» **Information shown**:
import Summits.CriticalPhenomena.PercolationContinuityZ3.Theorems.FK.PressureJointConvexity
import Summits.CriticalPhenomena.PercolationContinuityZ3.Theorems.FK.IsingPhaseDiagram
import Summits.CriticalPhenomena.PercolationContinuityZ3.Theorems.FK.NoLatentHeat
import Summits.CriticalPhenomena.PercolationContinuityZ3.Theorems.FK.PressureBetaDerivativeField
import HarnessLib

/-!
# THE DIFFERENTIABILITY SET OF THE ISING PRESSURE AS A FUNCTION OF TWO VARIABLES IS THE UNIQUENESS REGION:
# `(β,h) ↦ ψ(β,h)` is (Fréchet) differentiable at `(β,h)`, `β > 0`, iff `h ≠ 0 ∨ β ≤ β_c(d)` iff `|𝒢(β,h)| = 1` (`d ≥ 2`);
# a convex function of two variables with both partial derivatives at a point is differentiable there
# (Friedli–Velenik 2017, Thm. 3.25, Prop. 3.29, Thm. 3.34, Thm. 3.43; Rockafellar 1970, Thm. 25.1; Ruelle 1969, §2.6)

Claimed R42 (8)(c) in the cell INBOX at 2026-08-29T04:00:50Z by fkp-10a gen 358 (NEW CLAIM #1 of the gen), addressed to coordinator fk-4 (next seated gen; gen 288 closed l.8706, (ι) in force); lineage row FO-10a-g358 (self-suggested), package g358-surface, label PS-D.
Helper file of the `fk-continuity` build cell (bschramm lane; `--supports stmt-CriticalPhenomena-4575`); builds on
p205010 (kernel theorem, internal audit signed; external expert review pending). No definitions, no named facts, no
sorries; standard axioms. UNCONDITIONAL (nearest-neighbour Ising model on `ℤ^d`).

The tree knows the two partial derivatives of `ψ` separately: `∂ψ/∂h = βm(β,h)` at `h ≠ 0` and at `h = 0` iff
`m*(β) = 0` (`hasDerivAt_pressure_field`, `differentiableAt_pressure_zero_iff`), `∂ψ/∂β = Σᵢ⟨σ_0σ_{eᵢ}⟩ + h m` at `h ≠ 0`
(`hasDerivAt_pressure_beta_of_pos_field`) and at `h = 0` for `β ≤ β_c` (`hasDerivAt_pressure_beta_of_le_criticalBeta`,
no latent heat). Separate partial derivatives do not give differentiability in general — but they do for CONVEX
functions, and `ψ` is convex in the canonical couplings `(J,H) = (β, βh)` (`convexOn_pressure_canonical`):

* **`hasFDerivAt_of_convexOn_of_hasDerivAt`** (pure convex analysis on `ℝ × ℝ`) — if `f` is convex on a neighbourhood
  of `p` and `x ↦ f(x, p₂)`, `y ↦ f(p₁, y)` have derivatives `a`, `b` at `p₁`, `p₂`, then `f` has the Fréchet
  derivative `(x,y) ↦ ax + by` at `p` (upper bound from `f(p+u) ≤ ½f(p+2u₁e₁) + ½f(p+2u₂e₂)`, lower bound from
  `f(p+u) + f(p−u) ≥ 2f(p)`);
* **`hasFDerivAt_pressure_of_hasDerivAt`** — for `β > 0`: if `ψ(·,h)` has derivative `a` at `β` and `ψ(β,·)` has
  derivative `b` at `h`, then `(β,h) ↦ ψ(β,h)` has the Fréchet derivative `(x,y) ↦ ax + by` at `(β,h)` (transport
  through the local diffeomorphism `(β,h) ↦ (β, βh)`);
* **`hasFDerivAt_pressure_of_pos_field`** / `_of_neg_field` (`d ≥ 1`, `β > 0`, `h ≠ 0`; gradient
  `(Σᵢ⟨σ_0σ_{eᵢ}⟩⁺_{β,|h|} + |h| m(β,|h|), sign(h) β m(β,|h|))`), **`hasFDerivAt_pressure_of_le_criticalBeta`**
  (`d ≥ 2`, `0 < β ≤ β_c`, `h = 0`; gradient `(Σᵢ⟨σ_0σ_{eᵢ}⟩⁺_{β,0}, 0)` — the pressure surface is differentiable ON the
  critical point);
* **`differentiableAt_pressure_uncurry_iff`** — for `d ≥ 2`, `β > 0`, `h ∈ ℝ`:
  `DifferentiableAt ℝ (fun (β,h) => ψ(β,h)) (β,h) ↔ ¬(h = 0 ∧ β_c < β)`: the pressure surface is differentiable
  exactly off the coexistence segment `{h = 0, β > β_c}`;
* **`hasUniqueGibbsMeasure_iff_differentiableAt_pressure_uncurry`** — `|𝒢(β,h)| = 1 ↔` the pressure surface is
  differentiable at `(β,h)` (the Gibbs phase rule for this model, Friedli–Velenik Thm. 3.34 in two variables);
  `not_differentiableAt_pressure_uncurry_of_criticalBeta_lt` (the kink along the segment).

## References

* S. Friedli, Y. Velenik, *Statistical Mechanics of Lattice Systems*, CUP (2017), Thm. 3.25, Prop. 3.29, Thm. 3.34,
  Thm. 3.43, §3.2.1. [FriedliVelenik2017]
* R. T. Rockafellar, *Convex Analysis*, Princeton (1970), Thm. 25.1 (differentiability of convex functions and the
  existence of partial derivatives). [Rockafellar1970]
* D. Ruelle, *Statistical Mechanics: Rigorous Results*, Benjamin (1969), §2.6. [Ruelle1969]
-/

noncomputable section

namespace Summit.CriticalPhenomena.PercolationContinuityZ3.Theorems.FK

namespace IsingPressure

open MeasureTheory Filter Topology Finset Set Asymptotics
open Literature.Probability.LatticeModels
open Summit.CriticalPhenomena.PercolationContinuityZ3.Theorems.FK.IsingSusceptibility
open Summit.CriticalPhenomena.PercolationContinuityZ3.Theorems.FK.IsingEnergyDensity

variable {d : ℕ}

» **Exercise requirements**: Output all the lines above, matching them word for word.

» **Solution for this problem**:
import Summits.CriticalPhenomena.PercolationContinuityZ3.Theorems.FK.PressureJointConvexity
import Summits.CriticalPhenomena.PercolationContinuityZ3.Theorems.FK.IsingPhaseDiagram
import Summits.CriticalPhenomena.PercolationContinuityZ3.Theorems.FK.NoLatentHeat
import Summits.CriticalPhenomena.PercolationContinuityZ3.Theorems.FK.PressureBetaDerivativeField
import HarnessLib

/-!
# THE DIFFERENTIABILITY SET OF THE ISING PRESSURE AS A FUNCTION OF TWO VARIABLES IS THE UNIQUENESS REGION:
# `(β,h) ↦ ψ(β,h)` is (Fréchet) differentiable at `(β,h)`, `β > 0`, iff `h ≠ 0 ∨ β ≤ β_c(d)` iff `|𝒢(β,h)| = 1` (`d ≥ 2`);
# a convex function of two variables with both partial derivatives at a point is differentiable there
# (Friedli–Velenik 2017, Thm. 3.25, Prop. 3.29, Thm. 3.34, Thm. 3.43; Rockafellar 1970, Thm. 25.1; Ruelle 1969, §2.6)

Claimed R42 (8)(c) in the cell INBOX at 2026-08-29T04:00:50Z by fkp-10a gen 358 (NEW CLAIM #1 of the gen), addressed to coordinator fk-4 (next seated gen; gen 288 closed l.8706, (ι) in force); lineage row FO-10a-g358 (self-suggested), package g358-surface, label PS-D.
Helper file of the `fk-continuity` build cell (bschramm lane; `--supports stmt-CriticalPhenomena-4575`); builds on
p205010 (kernel theorem, internal audit signed; external expert review pending). No definitions, no named facts, no
sorries; standard axioms. UNCONDITIONAL (nearest-neighbour Ising model on `ℤ^d`).

The tree knows the two partial derivatives of `ψ` separately: `∂ψ/∂h = βm(β,h)` at `h ≠ 0` and at `h = 0` iff
`m*(β) = 0` (`hasDerivAt_pressure_field`, `differentiableAt_pressure_zero_iff`), `∂ψ/∂β = Σᵢ⟨σ_0σ_{eᵢ}⟩ + h m` at `h ≠ 0`
(`hasDerivAt_pressure_beta_of_pos_field`) and at `h = 0` for `β ≤ β_c` (`hasDerivAt_pressure_beta_of_le_criticalBeta`,
no latent heat). Separate partial derivatives do not give differentiability in general — but they do for CONVEX
functions, and `ψ` is convex in the canonical couplings `(J,H) = (β, βh)` (`convexOn_pressure_canonical`):

* **`hasFDerivAt_of_convexOn_of_hasDerivAt`** (pure convex analysis on `ℝ × ℝ`) — if `f` is convex on a neighbourhood
  of `p` and `x ↦ f(x, p₂)`, `y ↦ f(p₁, y)` have derivatives `a`, `b` at `p₁`, `p₂`, then `f` has the Fréchet
  derivative `(x,y) ↦ ax + by` at `p` (upper bound from `f(p+u) ≤ ½f(p+2u₁e₁) + ½f(p+2u₂e₂)`, lower bound from
  `f(p+u) + f(p−u) ≥ 2f(p)`);
* **`hasFDerivAt_pressure_of_hasDerivAt`** — for `β > 0`: if `ψ(·,h)` has derivative `a` at `β` and `ψ(β,·)` has
  derivative `b` at `h`, then `(β,h) ↦ ψ(β,h)` has the Fréchet derivative `(x,y) ↦ ax + by` at `(β,h)` (transport
  through the local diffeomorphism `(β,h) ↦ (β, βh)`);
* **`hasFDerivAt_pressure_of_pos_field`** / `_of_neg_field` (`d ≥ 1`, `β > 0`, `h ≠ 0`; gradient
  `(Σᵢ⟨σ_0σ_{eᵢ}⟩⁺_{β,|h|} + |h| m(β,|h|), sign(h) β m(β,|h|))`), **`hasFDerivAt_pressure_of_le_criticalBeta`**
  (`d ≥ 2`, `0 < β ≤ β_c`, `h = 0`; gradient `(Σᵢ⟨σ_0σ_{eᵢ}⟩⁺_{β,0}, 0)` — the pressure surface is differentiable ON the
  critical point);
* **`differentiableAt_pressure_uncurry_iff`** — for `d ≥ 2`, `β > 0`, `h ∈ ℝ`:
  `DifferentiableAt ℝ (fun (β,h) => ψ(β,h)) (β,h) ↔ ¬(h = 0 ∧ β_c < β)`: the pressure surface is differentiable
  exactly off the coexistence segment `{h = 0, β > β_c}`;
* **`hasUniqueGibbsMeasure_iff_differentiableAt_pressure_uncurry`** — `|𝒢(β,h)| = 1 ↔` the pressure surface is
  differentiable at `(β,h)` (the Gibbs phase rule for this model, Friedli–Velenik Thm. 3.34 in two variables);
  `not_differentiableAt_pressure_uncurry_of_criticalBeta_lt` (the kink along the segment).

## References

* S. Friedli, Y. Velenik, *Statistical Mechanics of Lattice Systems*, CUP (2017), Thm. 3.25, Prop. 3.29, Thm. 3.34,
  Thm. 3.43, §3.2.1. [FriedliVelenik2017]
* R. T. Rockafellar, *Convex Analysis*, Princeton (1970), Thm. 25.1 (differentiability of convex functions and the
  existence of partial derivatives). [Rockafellar1970]
* D. Ruelle, *Statistical Mechanics: Rigorous Results*, Benjamin (1969), §2.6. [Ruelle1969]
-/

noncomputable section

namespace Summit.CriticalPhenomena.PercolationContinuityZ3.Theorems.FK

namespace IsingPressure

open MeasureTheory Filter Topology Finset Set Asymptotics
open Literature.Probability.LatticeModels
open Summit.CriticalPhenomena.PercolationContinuityZ3.Theorems.FK.IsingSusceptibility
open Summit.CriticalPhenomena.PercolationContinuityZ3.Theorems.FK.IsingEnergyDensity

variable {d : ℕ}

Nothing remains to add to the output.